**ACTIVITY:** Below are the records; give again exactly the line with "isAlgebraicOn_pointEquiv_trans_congrEquiv (C₁.map (algebraMap", the line with "have h42 : IsAlgebraicOn", and each line that lies between them, and nothing besides.

-------- INPUT --------

/-! ### The isomorphism and its cocycle -/

/-- **Same `j` ⟹ `K̄`-isomorphic, with a Galois cocycle of exponent `12`** (Silverman, *AEC*,
Prop. III.1.4(b), X.5.4 and Cor. III.10.2).  For elliptic curves `E, E'` over a field `K` of
characteristic `0` with `j(E) = j(E')` there is an additive isomorphism `ι : E(K̄) ≃+ E'(K̄)`,
algebraic in both directions, such that for every `σ ∈ Γ_K` there is an algebraic additive
endomorphism `c` of `E'(K̄)` — an automorphism of `E'`, the value at `σ` of the cocycle
`σ ↦ ι ∘ (ι^σ)⁻¹` — with `c¹² = 1` and `ι(σ • P) = c(σ • ι P)` for all `P ∈ E(K̄)`.
[cite: SilvermanAEC2009, Prop. III.1.4(b), Prop. X.5.4 and Cor. III.10.2] -/
theorem exists_addEquiv_geomPoints_cocycle_of_j_eq [CharZero K] (E E' : WeierstrassCurve K)
    [E.IsElliptic] [E'.IsElliptic] (hj : E.j = E'.j) :
    ∃ ι : E.geomPoints ≃+ E'.geomPoints, IsAlgebraicOn E E' ι ∧ IsAlgebraicOn E' E ι.symm ∧
      ∀ σ : Field.absoluteGaloisGroup K, ∃ c : AddMonoid.End E'.geomPoints,
        IsAlgebraicOn E' E' c ∧ c ^ 12 = 1 ∧ ∀ P : E.geomPoints, ι (σ • P) = c (σ • ι P) := by
  letI : Invertible (2 : K) := invertibleOfNonzero two_ne_zero
  letI : Invertible (3 : K) := invertibleOfNonzero (by norm_num)
  obtain ⟨C₁, hC₁⟩ := E.exists_variableChange_isShortNF
  obtain ⟨C₂, hC₂⟩ := E'.exists_variableChange_isShortNF
  have hj₁ : (C₁ • E).j = (C₂ • E').j := by rw [variableChange_j, variableChange_j, hj]
  obtain ⟨u, hu0, hu4, hu6, w, hu12⟩ := exists_twisting_parameter hj₁
  -- the scaling `D = ⟨u, 0, 0, 0⟩` carries `((C₁ • E))_L` to `((C₂ • E'))_L`
  set D : VariableChange (AlgebraicClosure K) := ⟨Units.mk0 u hu0, 0, 0, 0⟩ with hD
  have hDE : D • (C₁ • E).baseChange (AlgebraicClosure K) = (C₂ • E').baseChange (AlgebraicClosure K) := by
    ext
    · simp [variableChange_a₁, hD]
    · simp [variableChange_a₂, a₂_of_isShortNF, hD]
    · simp [variableChange_a₃, hD]
    · simp only [variableChange_a₄, hD, Units.val_inv_eq_inv_val, Units.val_mk0, mul_zero, sub_zero,
        add_zero, zero_mul]
      rw [show ((C₁ • E).baseChange (AlgebraicClosure K)).a₄ = algebraMap K (AlgebraicClosure K) (C₁ • E).a₄ from rfl,
        show ((C₂ • E').baseChange (AlgebraicClosure K)).a₄ = algebraMap K (AlgebraicClosure K) (C₂ • E').a₄ from rfl,
        ← hu4]
      field_simp
      simp
    · simp only [variableChange_a₆, hD, Units.val_inv_eq_inv_val, Units.val_mk0, mul_zero, sub_zero,
        add_zero, zero_mul]
      rw [show ((C₁ • E).baseChange (AlgebraicClosure K)).a₆ = algebraMap K (AlgebraicClosure K) (C₁ • E).a₆ from rfl,
        show ((C₂ • E').baseChange (AlgebraicClosure K)).a₆ = algebraMap K (AlgebraicClosure K) (C₂ • E').a₆ from rfl,
        ← hu6]
      field_simp
      simp
  -- the three pieces of `ι`
  set e₁ : E.geomPoints ≃+ (C₁ • E).geomPoints :=
    VariableChange.pointEquivBaseChange E C₁ (AlgebraicClosure K) with he₁
  set e₂ : (C₁ • E).geomPoints ≃+ (C₂ • E').geomPoints :=
    (VariableChange.pointEquiv ((C₁ • E).baseChange (AlgebraicClosure K)) D).trans
      (Affine.Point.congrEquiv hDE) with he₂
  set e₄ : E'.geomPoints ≃+ (C₂ • E').geomPoints :=
    VariableChange.pointEquivBaseChange E' C₂ (AlgebraicClosure K) with he₄
  have halg₁ : IsAlgebraicOn E (C₁ • E) e₁ :=
    isAlgebraicOn_pointEquiv_trans_congrEquiv (C₁.map (algebraMap K (AlgebraicClosure K)))
      (VariableChange.baseChange_smul_eq E C₁ (AlgebraicClosure K)).symm
  have halg₁' : IsAlgebraicOn (C₁ • E) E e₁.symm :=
    isAlgebraicOn_pointEquiv_trans_congrEquiv_symm (C₁.map (algebraMap K (AlgebraicClosure K)))
      (VariableChange.baseChange_smul_eq E C₁ (AlgebraicClosure K)).symm
  have halg₂ : IsAlgebraicOn (C₁ • E) (C₂ • E') e₂ := isAlgebraicOn_pointEquiv_trans_congrEquiv D hDE
  have halg₂' : IsAlgebraicOn (C₂ • E') (C₁ • E) e₂.symm := isAlgebraicOn_pointEquiv_trans_congrEquiv_symm D hDE
  have halg₄ : IsAlgebraicOn E' (C₂ • E') e₄ :=
    isAlgebraicOn_pointEquiv_trans_congrEquiv (C₂.map (algebraMap K (AlgebraicClosure K)))
      (VariableChange.baseChange_smul_eq E' C₂ (AlgebraicClosure K)).symm
  have halg₄' : IsAlgebraicOn (C₂ • E') E' e₄.symm :=
    isAlgebraicOn_pointEquiv_trans_congrEquiv_symm (C₂.map (algebraMap K (AlgebraicClosure K)))
      (VariableChange.baseChange_smul_eq E' C₂ (AlgebraicClosure K)).symm
  set ι : E.geomPoints ≃+ E'.geomPoints := e₁.trans (e₂.trans e₄.symm) with hι
  have hιapply : ∀ P, ι P = e₄.symm (e₂ (e₁ P)) := fun P ↦ rfl
  refine ⟨ι, ?_, ?_, fun σ ↦ ?_⟩
  · -- `ι` is algebraic
    have h12 : IsAlgebraicOn E (C₂ • E') (fun P ↦ e₂.toAddMonoidHom (e₁.toAddMonoidHom P)) :=
      IsAlgebraicOn.comp (W := E) (W' := (C₁ • E)) (W'' := (C₂ • E')) (f := e₂.toAddMonoidHom)
        (g := e₁.toAddMonoidHom) halg₂ halg₁
    exact IsAlgebraicOn.comp (W := E) (W' := (C₂ • E')) (W'' := E') (f := e₄.symm.toAddMonoidHom)
      (g := e₂.toAddMonoidHom.comp e₁.toAddMonoidHom) halg₄' h12
  · -- `ι⁻¹` is algebraic
    have h42 : IsAlgebraicOn E' (C₁ • E) (fun Q ↦ e₂.symm.toAddMonoidHom (e₄.toAddMonoidHom Q)) :=
      IsAlgebraicOn.comp (W := E') (W' := (C₂ • E')) (W'' := (C₁ • E)) (f := e₂.symm.toAddMonoidHom)
        (g := e₄.toAddMonoidHom) halg₂' halg₄
    exact IsAlgebraicOn.comp (W := E') (W' := (C₁ • E)) (W'' := E) (f := e₁.symm.toAddMonoidHom)
      (g := e₂.symm.toAddMonoidHom.comp e₄.toAddMonoidHom) halg₁' h42
  · -- the cocycle at `σ`: scaling by `ζ = σ(u)/u`
    set σ' : AlgebraicClosure K →ₐ[K] AlgebraicClosure K :=
      AlgEquiv.toAlgHom (R := K) (A₁ := AlgebraicClosure K) (A₂ := AlgebraicClosure K) σ with hσ'
    have hσu0 : σ' u ≠ 0 := (map_ne_zero σ').mpr hu0
    set ζ : (AlgebraicClosure K) := σ' u * u⁻¹ with hζ
    have hζ0 : ζ ≠ 0 := mul_ne_zero hσu0 (inv_ne_zero hu0)
    -- `σ(u)^4 A' = A`, `σ(u)^6 B' = B`, `σ(u)^12 = u^12`
    have hσ4 : σ' u ^ 4 * algebraMap K (AlgebraicClosure K) (C₂ • E').a₄ =
        algebraMap K (AlgebraicClosure K) (C₁ • E).a₄ := by
      have := congrArg σ' hu4
      rwa [map_mul, map_pow, AlgHom.commutes, AlgHom.commutes] at this
    have hσ6 : σ' u ^ 6 * algebraMap K (AlgebraicClosure K) (C₂ • E').a₆ =
        algebraMap K (AlgebraicClosure K) (C₁ • E).a₆ := by
      have := congrArg σ' hu6
      rwa [map_mul, map_pow, AlgHom.commutes, AlgHom.commutes] at this
    have hσ12 : σ' u ^ 12 = u ^ 12 := by
      have := congrArg σ' hu12
      rwa [map_pow, AlgHom.commutes, ← hu12] at this
    have hζ4 : ζ ^ 4 * algebraMap K (AlgebraicClosure K) (C₂ • E').a₄ =
        algebraMap K (AlgebraicClosure K) (C₂ • E').a₄ := by
      calc ζ ^ 4 * algebraMap K (AlgebraicClosure K) (C₂ • E').a₄
          = (u⁻¹) ^ 4 * (σ' u ^ 4 * algebraMap K (AlgebraicClosure K) (C₂ • E').a₄) := by rw [hζ]; ring
        _ = (u⁻¹) ^ 4 * (u ^ 4 * algebraMap K (AlgebraicClosure K) (C₂ • E').a₄) := by rw [hσ4, hu4]
        _ = algebraMap K (AlgebraicClosure K) (C₂ • E').a₄ := by field_simp
    have hζ6 : ζ ^ 6 * algebraMap K (AlgebraicClosure K) (C₂ • E').a₆ =
        algebraMap K (AlgebraicClosure K) (C₂ • E').a₆ := by
      calc ζ ^ 6 * algebraMap K (AlgebraicClosure K) (C₂ • E').a₆
          = (u⁻¹) ^ 6 * (σ' u ^ 6 * algebraMap K (AlgebraicClosure K) (C₂ • E').a₆) := by rw [hζ]; ring
        _ = (u⁻¹) ^ 6 * (u ^ 6 * algebraMap K (AlgebraicClosure K) (C₂ • E').a₆) := by rw [hσ6, hu6]
        _ = algebraMap K (AlgebraicClosure K) (C₂ • E').a₆ := by field_simp
    have hζ12 : ζ ^ 12 = 1 := by
      rw [hζ, mul_pow, hσ12, inv_pow, mul_inv_cancel₀ (pow_ne_zero 12 hu0)]
    obtain ⟨A, T, hT, hAalg, hA_some, hT12⟩ := exists_scaling_geomPoints (C₂ • E') (a₁_of_isShortNF (W := (C₂ • E')))
      (a₂_of_isShortNF (W := (C₂ • E'))) (a₃_of_isShortNF (W := (C₂ • E'))) hζ0 hζ4 hζ6 hζ12
    have hTalg : IsAlgebraicOn (C₂ • E') (C₂ • E') T := by
      have hfun : (⇑T : (C₂ • E').geomPoints → (C₂ • E').geomPoints) = ⇑A := funext hT
      rw [hfun]
      exact hAalg
    -- the cocycle `c = e₄⁻¹ ∘ A ∘ e₄`
    obtain ⟨c, hc⟩ : ∃ c : AddMonoid.End E'.geomPoints, ∀ Q, c Q = e₄.symm (T (e₄ Q)) :=
      ⟨e₄.symm.toAddMonoidHom.comp (T.comp e₄.toAddMonoidHom), fun Q ↦ rfl⟩
    refine ⟨c, ?_, ?_, fun P ↦ ?_⟩
    · -- algebraic
      have h1 : IsAlgebraicOn E' (C₂ • E') (fun Q ↦ T (e₄.toAddMonoidHom Q)) :=
        IsAlgebraicOn.comp (W := E') (W' := (C₂ • E')) (W'' := (C₂ • E')) (f := T) (g := e₄.toAddMonoidHom) hTalg halg₄
      have h2 := IsAlgebraicOn.comp (W := E') (W' := (C₂ • E')) (W'' := E') (f := e₄.symm.toAddMonoidHom)
        (g := T.comp e₄.toAddMonoidHom) halg₄' h1
      have hfun : (⇑c : E'.geomPoints → E'.geomPoints) =
          fun Q ↦ e₄.symm.toAddMonoidHom ((T.comp e₄.toAddMonoidHom) Q) := funext hc
      rw [hfun]
      exact h2
    · -- `c¹² = 1`
      have hcpow : ∀ (n : ℕ) (Q : E'.geomPoints), (c ^ n) Q = e₄.symm ((T ^ n) (e₄ Q)) := by
        intro n
        induction n with
        | zero => intro Q; simp
        | succ n ih =>
          intro Q
          rw [pow_succ, AddMonoid.End.coe_mul, Function.comp_apply, hc, ih, AddEquiv.apply_symm_apply,
            pow_succ, AddMonoid.End.coe_mul, Function.comp_apply]
      refine DFunLike.ext _ _ fun Q ↦ ?_
      rw [hcpow, hT12, AddMonoid.End.one_apply, AddMonoid.End.one_apply, AddEquiv.symm_apply_apply]
    · -- `ι(σ • P) = c (σ • ι P)`
      -- Galois behaviour of the pieces
      have he₁σ : e₁ (σ • P) = σ • e₁ P := by
        change e₁ (Affine.Point.map σ' P) = Affine.Point.map σ' (e₁ P)
        exact VariableChange.pointEquivBaseChange_map_algEquiv E C₁ σ P
      have he₄σ : ∀ R : (C₂ • E').geomPoints, e₄.symm (σ • R) = σ • e₄.symm R := fun R ↦ by
        change e₄.symm (Affine.Point.map σ' R) = Affine.Point.map σ' (e₄.symm R)
        exact (VariableChange.pointEquivBaseChange_symm_map E' C₂ σ' R).symm
      have hDX : ∀ x : (AlgebraicClosure K), D.toX x = (u⁻¹) ^ 2 * x := fun x ↦ by
        simp [VariableChange.toX_def, hD]
      have hDY : ∀ x y : (AlgebraicClosure K), D.toY x y = (u⁻¹) ^ 3 * y := fun x y ↦ by
        simp [VariableChange.toY_def, hD]
      have he₂_some : ∀ (x y : AlgebraicClosure K)
          (h : ((C₁ • E).baseChange (AlgebraicClosure K)).toAffine.Nonsingular x y),
          ∃ h', e₂ (Affine.Point.some x y h) =
            Affine.Point.some ((u⁻¹) ^ 2 * x) ((u⁻¹) ^ 3 * y) h' := fun x y h ↦ by
        refine ⟨?_, ?_⟩
        · have := hDE ▸ (VariableChange.nonsingular_iff _ D x y).mpr h
          rwa [hDX, hDY] at this
        · change Affine.Point.congrEquiv hDE
              (VariableChange.pointEquiv ((C₁ • E).baseChange (AlgebraicClosure K)) D (Affine.Point.some x y h)) = _
          rw [VariableChange.pointEquiv_some, Affine.Point.congrEquiv_some]
          simp only [hDX, hDY]
      -- the Galois action on affine points of `(C₁ • E)(K̄)`, `(C₂ • E')(K̄)` is coordinatewise
      have hsmul₁ : ∀ (x y : AlgebraicClosure K)
          (h : ((C₁ • E).baseChange (AlgebraicClosure K)).toAffine.Nonsingular x y), ∃ h',
          @HSMul.hSMul (Field.absoluteGaloisGroup K) (C₁ • E).geomPoints (C₁ • E).geomPoints _ σ
            (Affine.Point.some x y h) = Affine.Point.some (σ' x) (σ' y) h' :=
        fun x y h ↦ ⟨_, Affine.Point.map_some σ' h⟩
      have hsmul₂ : ∀ (x y : AlgebraicClosure K)
          (h : ((C₂ • E').baseChange (AlgebraicClosure K)).toAffine.Nonsingular x y), ∃ h',
          @HSMul.hSMul (Field.absoluteGaloisGroup K) (C₂ • E').geomPoints (C₂ • E').geomPoints _ σ
            (Affine.Point.some x y h) = Affine.Point.some (σ' x) (σ' y) h' :=
        fun x y h ↦ ⟨_, Affine.Point.map_some σ' h⟩
      have he₂σ : ∀ Q : (C₁ • E).geomPoints, e₂ (σ • Q) = A (σ • e₂ Q) := by
        intro Q
        rcases Q with _ | ⟨x, y, h⟩
        · change e₂ (σ • (0 : (C₁ • E).geomPoints)) = A (σ • e₂ (0 : (C₁ • E).geomPoints))
          rw [smul_zero, map_zero, smul_zero, map_zero]
        · obtain ⟨hσ', hmapσ⟩ := hsmul₁ x y h
          obtain ⟨h₂, he₂P⟩ := he₂_some x y h
          obtain ⟨h₂σ, he₂σP⟩ := he₂_some (σ' x) (σ' y) hσ'
          obtain ⟨h₃, hmap₃⟩ := hsmul₂ ((u⁻¹) ^ 2 * x) ((u⁻¹) ^ 3 * y) h₂
          obtain ⟨h₄, hA₄⟩ := hA_some (σ' ((u⁻¹) ^ 2 * x)) (σ' ((u⁻¹) ^ 3 * y)) h₃
          rw [hmapσ, he₂σP, he₂P, hmap₃, hA₄]
          have hσinv : σ' u⁻¹ = (σ' u)⁻¹ := map_inv₀ σ' u
          have hX : (u⁻¹) ^ 2 * σ' x = ζ ^ 2 * σ' ((u⁻¹) ^ 2 * x) := by
            rw [map_mul, map_pow, hσinv, hζ]
            field_simp
          have hY : (u⁻¹) ^ 3 * σ' y = ζ ^ 3 * σ' ((u⁻¹) ^ 3 * y) := by
            rw [map_mul, map_pow, hσinv, hζ]
            field_simp
          simp only [hX, hY]
      rw [hιapply, hιapply, he₁σ, he₂σ, hc, hT, ← he₄σ, AddEquiv.apply_symm_apply]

--------

**TASK RESPONSE:**
    isAlgebraicOn_pointEquiv_trans_congrEquiv (C₁.map (algebraMap K (AlgebraicClosure K)))
      (VariableChange.baseChange_smul_eq E C₁ (AlgebraicClosure K)).symm
  have halg₁' : IsAlgebraicOn (C₁ • E) E e₁.symm :=
    isAlgebraicOn_pointEquiv_trans_congrEquiv_symm (C₁.map (algebraMap K (AlgebraicClosure K)))
      (VariableChange.baseChange_smul_eq E C₁ (AlgebraicClosure K)).symm
  have halg₂ : IsAlgebraicOn (C₁ • E) (C₂ • E') e₂ := isAlgebraicOn_pointEquiv_trans_congrEquiv D hDE
  have halg₂' : IsAlgebraicOn (C₂ • E') (C₁ • E) e₂.symm := isAlgebraicOn_pointEquiv_trans_congrEquiv_symm D hDE
  have halg₄ : IsAlgebraicOn E' (C₂ • E') e₄ :=
    isAlgebraicOn_pointEquiv_trans_congrEquiv (C₂.map (algebraMap K (AlgebraicClosure K)))
      (VariableChange.baseChange_smul_eq E' C₂ (AlgebraicClosure K)).symm
  have halg₄' : IsAlgebraicOn (C₂ • E') E' e₄.symm :=
    isAlgebraicOn_pointEquiv_trans_congrEquiv_symm (C₂.map (algebraMap K (AlgebraicClosure K)))
      (VariableChange.baseChange_smul_eq E' C₂ (AlgebraicClosure K)).symm
  set ι : E.geomPoints ≃+ E'.geomPoints := e₁.trans (e₂.trans e₄.symm) with hι
  have hιapply : ∀ P, ι P = e₄.symm (e₂ (e₁ P)) := fun P ↦ rfl
  refine ⟨ι, ?_, ?_, fun σ ↦ ?_⟩
  · -- `ι` is algebraic
    have h12 : IsAlgebraicOn E (C₂ • E') (fun P ↦ e₂.toAddMonoidHom (e₁.toAddMonoidHom P)) :=
      IsAlgebraicOn.comp (W := E) (W' := (C₁ • E)) (W'' := (C₂ • E')) (f := e₂.toAddMonoidHom)
        (g := e₁.toAddMonoidHom) halg₂ halg₁
    exact IsAlgebraicOn.comp (W := E) (W' := (C₂ • E')) (W'' := E') (f := e₄.symm.toAddMonoidHom)
      (g := e₂.toAddMonoidHom.comp e₁.toAddMonoidHom) halg₄' h12
  · -- `ι⁻¹` is algebraic
    have h42 : IsAlgebraicOn E' (C₁ • E) (fun Q ↦ e₂.symm.toAddMonoidHom (e₄.toAddMonoidHom Q)) :=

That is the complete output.